**Required action**
What you need to produce from the material below is an exact transcription of the lines from the one with "AI-written (AI review" through the one with "(hC : Scheme.IsRegular (J.comap W.ι).subscheme) (x", both included, and no other line.

**Supplied material**
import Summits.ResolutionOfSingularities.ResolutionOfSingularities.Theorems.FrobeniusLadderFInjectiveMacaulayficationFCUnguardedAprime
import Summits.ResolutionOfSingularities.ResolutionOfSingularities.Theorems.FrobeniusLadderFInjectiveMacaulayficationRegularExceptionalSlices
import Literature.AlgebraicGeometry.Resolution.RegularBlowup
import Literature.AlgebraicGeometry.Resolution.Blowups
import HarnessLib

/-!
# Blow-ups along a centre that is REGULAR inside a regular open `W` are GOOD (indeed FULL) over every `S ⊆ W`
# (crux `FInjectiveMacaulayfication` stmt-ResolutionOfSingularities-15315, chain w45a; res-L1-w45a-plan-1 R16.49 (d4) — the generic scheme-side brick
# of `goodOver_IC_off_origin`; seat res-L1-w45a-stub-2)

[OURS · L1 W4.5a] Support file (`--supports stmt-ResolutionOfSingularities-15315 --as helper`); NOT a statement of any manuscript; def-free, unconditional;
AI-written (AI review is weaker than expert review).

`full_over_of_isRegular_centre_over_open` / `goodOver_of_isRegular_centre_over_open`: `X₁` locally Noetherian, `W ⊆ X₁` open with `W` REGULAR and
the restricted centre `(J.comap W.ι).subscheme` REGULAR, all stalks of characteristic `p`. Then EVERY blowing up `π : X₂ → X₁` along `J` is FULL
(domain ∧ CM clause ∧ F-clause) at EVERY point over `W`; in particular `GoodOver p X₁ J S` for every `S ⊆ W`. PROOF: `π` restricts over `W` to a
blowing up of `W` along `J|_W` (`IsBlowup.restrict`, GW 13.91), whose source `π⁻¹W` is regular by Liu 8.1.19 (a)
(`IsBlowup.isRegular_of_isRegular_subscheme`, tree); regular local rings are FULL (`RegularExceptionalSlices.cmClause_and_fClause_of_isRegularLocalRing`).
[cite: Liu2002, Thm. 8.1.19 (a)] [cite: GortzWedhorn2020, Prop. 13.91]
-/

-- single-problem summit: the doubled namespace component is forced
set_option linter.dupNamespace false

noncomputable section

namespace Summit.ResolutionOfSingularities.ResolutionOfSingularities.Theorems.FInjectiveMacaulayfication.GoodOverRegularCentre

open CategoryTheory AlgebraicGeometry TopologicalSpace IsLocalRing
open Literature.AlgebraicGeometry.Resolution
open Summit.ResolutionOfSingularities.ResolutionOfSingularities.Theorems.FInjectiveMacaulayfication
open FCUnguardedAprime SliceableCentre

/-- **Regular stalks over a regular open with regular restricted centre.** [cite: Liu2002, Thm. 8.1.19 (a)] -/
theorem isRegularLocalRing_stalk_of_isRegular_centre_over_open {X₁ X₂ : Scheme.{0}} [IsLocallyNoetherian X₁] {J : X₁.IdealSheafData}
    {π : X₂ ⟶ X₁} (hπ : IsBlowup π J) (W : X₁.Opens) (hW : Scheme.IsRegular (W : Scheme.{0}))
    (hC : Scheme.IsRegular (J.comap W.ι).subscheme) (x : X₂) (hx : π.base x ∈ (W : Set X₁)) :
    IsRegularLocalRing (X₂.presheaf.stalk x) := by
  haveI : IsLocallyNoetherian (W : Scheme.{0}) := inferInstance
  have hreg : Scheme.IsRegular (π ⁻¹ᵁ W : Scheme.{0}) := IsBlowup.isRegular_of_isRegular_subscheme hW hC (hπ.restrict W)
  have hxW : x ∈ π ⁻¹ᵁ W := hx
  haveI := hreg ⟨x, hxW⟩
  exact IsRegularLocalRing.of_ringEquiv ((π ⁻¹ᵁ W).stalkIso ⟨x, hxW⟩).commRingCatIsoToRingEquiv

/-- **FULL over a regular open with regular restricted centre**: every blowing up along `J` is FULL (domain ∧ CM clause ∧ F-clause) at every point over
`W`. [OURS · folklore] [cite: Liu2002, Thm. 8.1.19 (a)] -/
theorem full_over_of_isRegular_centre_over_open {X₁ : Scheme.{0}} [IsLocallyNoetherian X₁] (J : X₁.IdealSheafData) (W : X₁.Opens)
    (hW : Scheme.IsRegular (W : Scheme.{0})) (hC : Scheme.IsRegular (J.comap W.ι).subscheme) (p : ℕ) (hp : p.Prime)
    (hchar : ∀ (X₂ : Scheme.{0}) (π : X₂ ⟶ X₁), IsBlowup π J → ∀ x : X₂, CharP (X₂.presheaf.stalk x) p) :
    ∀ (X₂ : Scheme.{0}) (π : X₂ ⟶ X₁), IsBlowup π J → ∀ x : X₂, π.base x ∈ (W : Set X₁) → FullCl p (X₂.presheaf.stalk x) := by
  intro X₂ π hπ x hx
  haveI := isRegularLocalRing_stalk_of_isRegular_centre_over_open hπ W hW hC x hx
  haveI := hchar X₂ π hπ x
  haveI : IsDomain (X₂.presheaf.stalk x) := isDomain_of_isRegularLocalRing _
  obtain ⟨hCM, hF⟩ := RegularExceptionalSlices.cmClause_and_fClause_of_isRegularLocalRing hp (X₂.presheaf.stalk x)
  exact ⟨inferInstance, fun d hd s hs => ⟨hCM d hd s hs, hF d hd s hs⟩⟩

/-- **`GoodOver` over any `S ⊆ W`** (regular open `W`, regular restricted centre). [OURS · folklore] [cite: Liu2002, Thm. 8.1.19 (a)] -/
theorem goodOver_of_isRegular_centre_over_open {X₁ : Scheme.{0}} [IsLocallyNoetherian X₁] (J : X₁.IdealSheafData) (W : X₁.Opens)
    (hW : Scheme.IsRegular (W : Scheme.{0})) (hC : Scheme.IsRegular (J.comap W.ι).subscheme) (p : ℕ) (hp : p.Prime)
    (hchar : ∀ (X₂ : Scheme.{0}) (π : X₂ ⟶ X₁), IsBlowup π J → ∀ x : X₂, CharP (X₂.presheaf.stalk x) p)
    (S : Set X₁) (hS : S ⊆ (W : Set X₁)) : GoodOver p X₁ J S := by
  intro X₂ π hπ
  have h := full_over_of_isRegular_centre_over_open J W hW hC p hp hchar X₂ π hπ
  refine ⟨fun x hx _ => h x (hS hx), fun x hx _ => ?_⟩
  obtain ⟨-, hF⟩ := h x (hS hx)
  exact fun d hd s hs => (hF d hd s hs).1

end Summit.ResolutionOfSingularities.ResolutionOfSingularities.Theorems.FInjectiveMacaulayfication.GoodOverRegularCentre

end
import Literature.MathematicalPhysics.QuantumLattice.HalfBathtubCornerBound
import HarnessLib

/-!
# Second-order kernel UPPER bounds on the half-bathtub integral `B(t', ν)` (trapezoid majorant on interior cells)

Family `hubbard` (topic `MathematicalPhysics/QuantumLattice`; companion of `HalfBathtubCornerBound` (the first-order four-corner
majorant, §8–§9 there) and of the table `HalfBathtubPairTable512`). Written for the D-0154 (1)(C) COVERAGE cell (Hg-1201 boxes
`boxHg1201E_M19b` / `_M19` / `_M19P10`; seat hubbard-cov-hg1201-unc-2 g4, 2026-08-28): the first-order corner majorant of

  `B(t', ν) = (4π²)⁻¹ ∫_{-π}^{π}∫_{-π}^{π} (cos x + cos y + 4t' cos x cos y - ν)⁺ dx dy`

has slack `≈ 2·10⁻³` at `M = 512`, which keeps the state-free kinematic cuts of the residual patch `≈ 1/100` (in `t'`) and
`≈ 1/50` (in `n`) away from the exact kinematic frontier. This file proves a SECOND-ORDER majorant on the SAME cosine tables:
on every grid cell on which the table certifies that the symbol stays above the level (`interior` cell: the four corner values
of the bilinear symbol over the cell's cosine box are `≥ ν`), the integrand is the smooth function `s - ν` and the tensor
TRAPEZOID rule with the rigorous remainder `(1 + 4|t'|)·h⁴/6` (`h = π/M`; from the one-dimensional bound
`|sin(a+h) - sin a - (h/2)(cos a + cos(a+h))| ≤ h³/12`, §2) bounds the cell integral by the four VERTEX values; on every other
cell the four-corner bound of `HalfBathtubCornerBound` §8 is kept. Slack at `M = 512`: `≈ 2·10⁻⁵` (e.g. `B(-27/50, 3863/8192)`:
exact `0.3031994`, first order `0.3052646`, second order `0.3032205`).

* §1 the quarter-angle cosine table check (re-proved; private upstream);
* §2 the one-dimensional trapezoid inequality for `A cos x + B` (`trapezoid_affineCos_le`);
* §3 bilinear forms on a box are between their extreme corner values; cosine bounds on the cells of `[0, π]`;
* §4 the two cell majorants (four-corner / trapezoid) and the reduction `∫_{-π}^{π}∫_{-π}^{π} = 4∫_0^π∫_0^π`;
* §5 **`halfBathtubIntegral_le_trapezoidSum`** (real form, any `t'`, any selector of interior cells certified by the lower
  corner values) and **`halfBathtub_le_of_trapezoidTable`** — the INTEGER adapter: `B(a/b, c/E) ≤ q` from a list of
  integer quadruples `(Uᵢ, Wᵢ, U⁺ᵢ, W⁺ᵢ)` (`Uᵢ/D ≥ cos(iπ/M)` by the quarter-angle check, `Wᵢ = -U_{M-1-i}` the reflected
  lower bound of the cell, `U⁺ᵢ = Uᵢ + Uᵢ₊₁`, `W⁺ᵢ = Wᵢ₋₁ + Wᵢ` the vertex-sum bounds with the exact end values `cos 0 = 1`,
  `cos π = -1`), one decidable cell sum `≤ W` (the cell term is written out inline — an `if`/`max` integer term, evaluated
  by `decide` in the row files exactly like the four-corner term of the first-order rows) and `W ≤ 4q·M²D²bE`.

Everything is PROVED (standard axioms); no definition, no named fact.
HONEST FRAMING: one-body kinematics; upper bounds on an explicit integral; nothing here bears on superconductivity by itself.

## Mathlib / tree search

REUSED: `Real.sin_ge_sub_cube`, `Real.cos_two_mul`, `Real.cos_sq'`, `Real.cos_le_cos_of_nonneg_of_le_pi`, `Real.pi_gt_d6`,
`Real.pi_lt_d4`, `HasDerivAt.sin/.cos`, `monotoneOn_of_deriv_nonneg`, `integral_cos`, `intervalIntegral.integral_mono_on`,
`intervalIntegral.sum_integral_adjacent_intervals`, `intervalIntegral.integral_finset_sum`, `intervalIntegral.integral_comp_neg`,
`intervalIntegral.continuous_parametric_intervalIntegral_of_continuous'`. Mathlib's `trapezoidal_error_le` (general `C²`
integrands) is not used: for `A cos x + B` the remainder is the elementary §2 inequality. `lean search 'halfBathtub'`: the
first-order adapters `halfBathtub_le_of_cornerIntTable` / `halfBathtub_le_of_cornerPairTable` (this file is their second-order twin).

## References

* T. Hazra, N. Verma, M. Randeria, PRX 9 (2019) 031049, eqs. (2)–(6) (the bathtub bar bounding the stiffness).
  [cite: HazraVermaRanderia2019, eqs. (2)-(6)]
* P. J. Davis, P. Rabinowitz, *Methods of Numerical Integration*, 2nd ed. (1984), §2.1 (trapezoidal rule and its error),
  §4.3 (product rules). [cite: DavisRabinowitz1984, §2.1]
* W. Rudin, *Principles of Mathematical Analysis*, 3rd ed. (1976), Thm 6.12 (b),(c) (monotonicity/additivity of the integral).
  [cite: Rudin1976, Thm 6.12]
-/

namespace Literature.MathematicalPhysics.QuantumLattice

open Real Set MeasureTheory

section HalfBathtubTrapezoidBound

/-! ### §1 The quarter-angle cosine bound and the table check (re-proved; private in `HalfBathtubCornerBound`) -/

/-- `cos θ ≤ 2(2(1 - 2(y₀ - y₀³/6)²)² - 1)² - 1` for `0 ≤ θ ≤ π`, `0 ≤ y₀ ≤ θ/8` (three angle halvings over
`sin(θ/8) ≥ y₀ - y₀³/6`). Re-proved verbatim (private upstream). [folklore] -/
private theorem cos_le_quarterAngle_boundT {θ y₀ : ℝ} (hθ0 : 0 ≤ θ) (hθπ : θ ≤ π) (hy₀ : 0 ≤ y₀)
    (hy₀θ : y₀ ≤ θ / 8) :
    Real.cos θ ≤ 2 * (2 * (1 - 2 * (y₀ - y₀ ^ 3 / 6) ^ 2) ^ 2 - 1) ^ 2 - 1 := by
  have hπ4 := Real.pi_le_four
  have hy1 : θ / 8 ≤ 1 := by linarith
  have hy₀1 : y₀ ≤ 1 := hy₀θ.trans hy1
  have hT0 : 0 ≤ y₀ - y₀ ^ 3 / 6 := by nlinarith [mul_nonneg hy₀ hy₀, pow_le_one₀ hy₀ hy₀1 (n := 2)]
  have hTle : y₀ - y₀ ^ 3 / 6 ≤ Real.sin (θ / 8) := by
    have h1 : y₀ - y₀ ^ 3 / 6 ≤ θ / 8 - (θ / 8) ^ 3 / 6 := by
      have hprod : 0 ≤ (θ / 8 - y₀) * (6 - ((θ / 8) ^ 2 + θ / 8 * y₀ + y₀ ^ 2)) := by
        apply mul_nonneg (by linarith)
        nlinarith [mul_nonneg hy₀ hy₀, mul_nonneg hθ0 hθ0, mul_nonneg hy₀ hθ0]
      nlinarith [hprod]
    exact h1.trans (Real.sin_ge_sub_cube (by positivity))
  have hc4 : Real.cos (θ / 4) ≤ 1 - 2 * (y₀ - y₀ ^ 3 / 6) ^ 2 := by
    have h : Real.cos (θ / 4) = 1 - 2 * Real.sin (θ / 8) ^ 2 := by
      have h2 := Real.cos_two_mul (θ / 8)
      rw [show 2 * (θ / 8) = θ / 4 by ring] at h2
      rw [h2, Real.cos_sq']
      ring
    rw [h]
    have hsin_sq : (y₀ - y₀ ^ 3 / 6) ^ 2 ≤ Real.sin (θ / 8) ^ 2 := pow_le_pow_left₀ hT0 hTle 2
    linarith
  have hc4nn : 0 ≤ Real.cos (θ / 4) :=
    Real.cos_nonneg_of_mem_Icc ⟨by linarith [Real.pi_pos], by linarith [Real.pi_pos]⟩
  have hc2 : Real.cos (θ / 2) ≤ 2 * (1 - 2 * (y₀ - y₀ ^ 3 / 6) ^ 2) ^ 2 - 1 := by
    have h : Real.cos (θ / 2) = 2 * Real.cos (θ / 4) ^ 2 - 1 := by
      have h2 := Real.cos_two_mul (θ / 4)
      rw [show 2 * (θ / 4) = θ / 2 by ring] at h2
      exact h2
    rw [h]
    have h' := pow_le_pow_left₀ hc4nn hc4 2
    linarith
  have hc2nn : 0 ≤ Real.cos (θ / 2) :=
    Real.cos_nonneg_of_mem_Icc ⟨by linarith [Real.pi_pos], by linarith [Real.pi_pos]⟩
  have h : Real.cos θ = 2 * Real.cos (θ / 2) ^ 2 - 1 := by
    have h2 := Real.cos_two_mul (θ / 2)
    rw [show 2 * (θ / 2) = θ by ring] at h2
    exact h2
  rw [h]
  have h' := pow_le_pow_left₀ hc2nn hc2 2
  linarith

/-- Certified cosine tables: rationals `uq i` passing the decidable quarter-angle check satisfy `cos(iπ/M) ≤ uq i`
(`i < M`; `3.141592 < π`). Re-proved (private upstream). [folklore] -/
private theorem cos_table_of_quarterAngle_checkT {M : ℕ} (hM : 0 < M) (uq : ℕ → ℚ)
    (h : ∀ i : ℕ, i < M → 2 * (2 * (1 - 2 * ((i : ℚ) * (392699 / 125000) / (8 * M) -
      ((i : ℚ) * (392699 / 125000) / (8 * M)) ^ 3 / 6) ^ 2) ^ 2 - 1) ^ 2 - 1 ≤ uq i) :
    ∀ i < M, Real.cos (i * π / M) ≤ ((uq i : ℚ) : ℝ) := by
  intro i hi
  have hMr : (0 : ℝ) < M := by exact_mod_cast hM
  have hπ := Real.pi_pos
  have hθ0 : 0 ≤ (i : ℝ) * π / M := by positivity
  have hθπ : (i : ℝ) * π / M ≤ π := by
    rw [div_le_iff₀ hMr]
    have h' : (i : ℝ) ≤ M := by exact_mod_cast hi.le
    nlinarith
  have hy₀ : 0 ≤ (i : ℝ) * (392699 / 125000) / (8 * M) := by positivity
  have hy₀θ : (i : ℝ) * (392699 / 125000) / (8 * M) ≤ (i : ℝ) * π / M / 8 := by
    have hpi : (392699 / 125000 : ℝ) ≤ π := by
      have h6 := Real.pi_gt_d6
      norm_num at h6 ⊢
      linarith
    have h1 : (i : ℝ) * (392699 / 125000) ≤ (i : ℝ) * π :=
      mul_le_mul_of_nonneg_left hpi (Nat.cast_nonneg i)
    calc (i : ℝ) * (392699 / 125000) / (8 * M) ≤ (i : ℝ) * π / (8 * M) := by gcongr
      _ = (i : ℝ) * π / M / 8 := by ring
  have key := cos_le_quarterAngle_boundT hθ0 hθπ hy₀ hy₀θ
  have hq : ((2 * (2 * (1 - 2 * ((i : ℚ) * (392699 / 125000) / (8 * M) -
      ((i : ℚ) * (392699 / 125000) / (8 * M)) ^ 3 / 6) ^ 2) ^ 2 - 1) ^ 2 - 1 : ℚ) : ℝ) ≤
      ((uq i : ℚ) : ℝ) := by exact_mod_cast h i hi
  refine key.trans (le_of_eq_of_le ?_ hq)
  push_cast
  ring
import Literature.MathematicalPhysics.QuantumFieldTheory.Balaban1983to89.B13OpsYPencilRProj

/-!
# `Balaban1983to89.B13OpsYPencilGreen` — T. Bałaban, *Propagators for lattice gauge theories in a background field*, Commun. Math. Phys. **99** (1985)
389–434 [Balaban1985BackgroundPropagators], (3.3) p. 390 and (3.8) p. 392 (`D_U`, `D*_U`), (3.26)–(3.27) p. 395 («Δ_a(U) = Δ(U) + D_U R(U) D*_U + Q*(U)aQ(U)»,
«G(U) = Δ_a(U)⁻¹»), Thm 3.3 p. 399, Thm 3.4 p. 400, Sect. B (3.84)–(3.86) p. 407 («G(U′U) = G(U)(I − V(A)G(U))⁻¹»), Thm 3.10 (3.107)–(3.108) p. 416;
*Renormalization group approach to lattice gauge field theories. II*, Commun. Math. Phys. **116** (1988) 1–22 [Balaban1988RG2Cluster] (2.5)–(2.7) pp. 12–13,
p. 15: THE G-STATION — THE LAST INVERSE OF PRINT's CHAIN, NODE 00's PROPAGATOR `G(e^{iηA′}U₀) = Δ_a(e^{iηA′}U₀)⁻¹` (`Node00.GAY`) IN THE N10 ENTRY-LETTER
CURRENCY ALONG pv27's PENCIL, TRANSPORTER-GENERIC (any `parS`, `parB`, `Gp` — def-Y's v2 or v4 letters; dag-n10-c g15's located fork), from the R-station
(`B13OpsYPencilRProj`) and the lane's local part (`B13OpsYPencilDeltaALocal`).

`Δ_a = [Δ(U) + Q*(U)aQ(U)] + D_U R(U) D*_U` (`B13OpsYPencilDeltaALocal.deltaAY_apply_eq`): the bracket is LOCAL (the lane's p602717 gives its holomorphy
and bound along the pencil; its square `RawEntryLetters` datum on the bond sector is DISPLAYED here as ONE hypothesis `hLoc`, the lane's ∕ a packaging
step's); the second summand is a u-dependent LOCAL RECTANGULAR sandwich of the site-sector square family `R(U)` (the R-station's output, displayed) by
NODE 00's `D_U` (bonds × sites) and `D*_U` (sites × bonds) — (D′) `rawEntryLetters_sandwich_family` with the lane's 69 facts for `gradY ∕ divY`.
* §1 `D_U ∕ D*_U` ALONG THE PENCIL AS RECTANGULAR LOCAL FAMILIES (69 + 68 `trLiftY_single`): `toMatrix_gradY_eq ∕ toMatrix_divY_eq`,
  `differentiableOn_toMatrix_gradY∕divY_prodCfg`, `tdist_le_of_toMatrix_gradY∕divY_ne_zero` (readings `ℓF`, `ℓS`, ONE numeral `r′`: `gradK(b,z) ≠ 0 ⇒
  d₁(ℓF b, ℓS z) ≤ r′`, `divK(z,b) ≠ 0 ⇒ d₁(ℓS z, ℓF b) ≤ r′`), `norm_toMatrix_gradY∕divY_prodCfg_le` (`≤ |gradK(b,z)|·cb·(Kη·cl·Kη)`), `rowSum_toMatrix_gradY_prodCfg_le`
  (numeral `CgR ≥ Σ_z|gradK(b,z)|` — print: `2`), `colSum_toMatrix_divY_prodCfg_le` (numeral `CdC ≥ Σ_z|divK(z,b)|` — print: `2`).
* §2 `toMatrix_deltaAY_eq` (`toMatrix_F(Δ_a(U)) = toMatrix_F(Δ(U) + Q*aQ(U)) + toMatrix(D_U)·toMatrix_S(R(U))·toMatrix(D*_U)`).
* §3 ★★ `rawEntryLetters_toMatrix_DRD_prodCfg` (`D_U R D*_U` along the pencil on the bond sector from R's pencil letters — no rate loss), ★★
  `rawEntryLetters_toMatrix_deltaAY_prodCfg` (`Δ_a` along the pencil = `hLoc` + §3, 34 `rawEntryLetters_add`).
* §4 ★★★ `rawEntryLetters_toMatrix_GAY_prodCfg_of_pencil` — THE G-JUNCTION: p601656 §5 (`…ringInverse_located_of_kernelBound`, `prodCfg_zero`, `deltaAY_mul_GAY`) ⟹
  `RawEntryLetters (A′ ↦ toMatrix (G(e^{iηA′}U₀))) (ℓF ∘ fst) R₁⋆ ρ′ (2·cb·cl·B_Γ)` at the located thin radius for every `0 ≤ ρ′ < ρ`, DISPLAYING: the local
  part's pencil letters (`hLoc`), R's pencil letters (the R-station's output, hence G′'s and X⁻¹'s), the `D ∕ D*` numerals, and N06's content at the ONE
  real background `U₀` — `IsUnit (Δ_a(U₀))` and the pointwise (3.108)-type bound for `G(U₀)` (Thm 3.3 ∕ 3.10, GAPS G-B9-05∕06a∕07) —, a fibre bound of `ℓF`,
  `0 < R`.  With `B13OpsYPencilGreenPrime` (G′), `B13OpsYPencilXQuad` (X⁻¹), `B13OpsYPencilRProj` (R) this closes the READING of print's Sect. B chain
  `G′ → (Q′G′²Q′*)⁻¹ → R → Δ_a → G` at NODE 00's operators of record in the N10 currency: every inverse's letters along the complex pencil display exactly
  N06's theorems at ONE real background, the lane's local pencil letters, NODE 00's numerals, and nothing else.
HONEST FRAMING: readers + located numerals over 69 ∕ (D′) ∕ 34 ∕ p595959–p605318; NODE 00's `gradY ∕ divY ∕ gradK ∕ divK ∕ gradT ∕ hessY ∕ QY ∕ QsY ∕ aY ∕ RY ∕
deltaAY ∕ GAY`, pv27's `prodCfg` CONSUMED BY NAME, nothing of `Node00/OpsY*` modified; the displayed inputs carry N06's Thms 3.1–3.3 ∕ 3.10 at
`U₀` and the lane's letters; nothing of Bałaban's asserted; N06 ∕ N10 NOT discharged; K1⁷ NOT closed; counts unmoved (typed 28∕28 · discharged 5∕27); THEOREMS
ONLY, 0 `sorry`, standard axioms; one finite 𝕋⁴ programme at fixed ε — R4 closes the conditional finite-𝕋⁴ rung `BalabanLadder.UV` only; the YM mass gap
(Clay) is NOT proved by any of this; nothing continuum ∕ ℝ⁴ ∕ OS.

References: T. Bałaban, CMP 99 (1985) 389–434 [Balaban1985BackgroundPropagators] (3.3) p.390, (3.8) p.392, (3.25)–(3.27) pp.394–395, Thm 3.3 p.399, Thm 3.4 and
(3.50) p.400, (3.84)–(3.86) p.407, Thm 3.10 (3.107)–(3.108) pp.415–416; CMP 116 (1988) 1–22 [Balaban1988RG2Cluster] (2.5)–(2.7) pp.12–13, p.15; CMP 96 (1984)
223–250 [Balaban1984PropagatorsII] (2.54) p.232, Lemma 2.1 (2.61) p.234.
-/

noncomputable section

**Result for this task**
AI-written (AI review is weaker than expert review).

`full_over_of_isRegular_centre_over_open` / `goodOver_of_isRegular_centre_over_open`: `X₁` locally Noetherian, `W ⊆ X₁` open with `W` REGULAR and
the restricted centre `(J.comap W.ι).subscheme` REGULAR, all stalks of characteristic `p`. Then EVERY blowing up `π : X₂ → X₁` along `J` is FULL
(domain ∧ CM clause ∧ F-clause) at EVERY point over `W`; in particular `GoodOver p X₁ J S` for every `S ⊆ W`. PROOF: `π` restricts over `W` to a
blowing up of `W` along `J|_W` (`IsBlowup.restrict`, GW 13.91), whose source `π⁻¹W` is regular by Liu 8.1.19 (a)
(`IsBlowup.isRegular_of_isRegular_subscheme`, tree); regular local rings are FULL (`RegularExceptionalSlices.cmClause_and_fClause_of_isRegularLocalRing`).
[cite: Liu2002, Thm. 8.1.19 (a)] [cite: GortzWedhorn2020, Prop. 13.91]
-/

-- single-problem summit: the doubled namespace component is forced
set_option linter.dupNamespace false

noncomputable section

namespace Summit.ResolutionOfSingularities.ResolutionOfSingularities.Theorems.FInjectiveMacaulayfication.GoodOverRegularCentre

open CategoryTheory AlgebraicGeometry TopologicalSpace IsLocalRing
open Literature.AlgebraicGeometry.Resolution
open Summit.ResolutionOfSingularities.ResolutionOfSingularities.Theorems.FInjectiveMacaulayfication
open FCUnguardedAprime SliceableCentre

/-- **Regular stalks over a regular open with regular restricted centre.** [cite: Liu2002, Thm. 8.1.19 (a)] -/
theorem isRegularLocalRing_stalk_of_isRegular_centre_over_open {X₁ X₂ : Scheme.{0}} [IsLocallyNoetherian X₁] {J : X₁.IdealSheafData}
    {π : X₂ ⟶ X₁} (hπ : IsBlowup π J) (W : X₁.Opens) (hW : Scheme.IsRegular (W : Scheme.{0}))
    (hC : Scheme.IsRegular (J.comap W.ι).subscheme) (x : X₂) (hx : π.base x ∈ (W : Set X₁)) :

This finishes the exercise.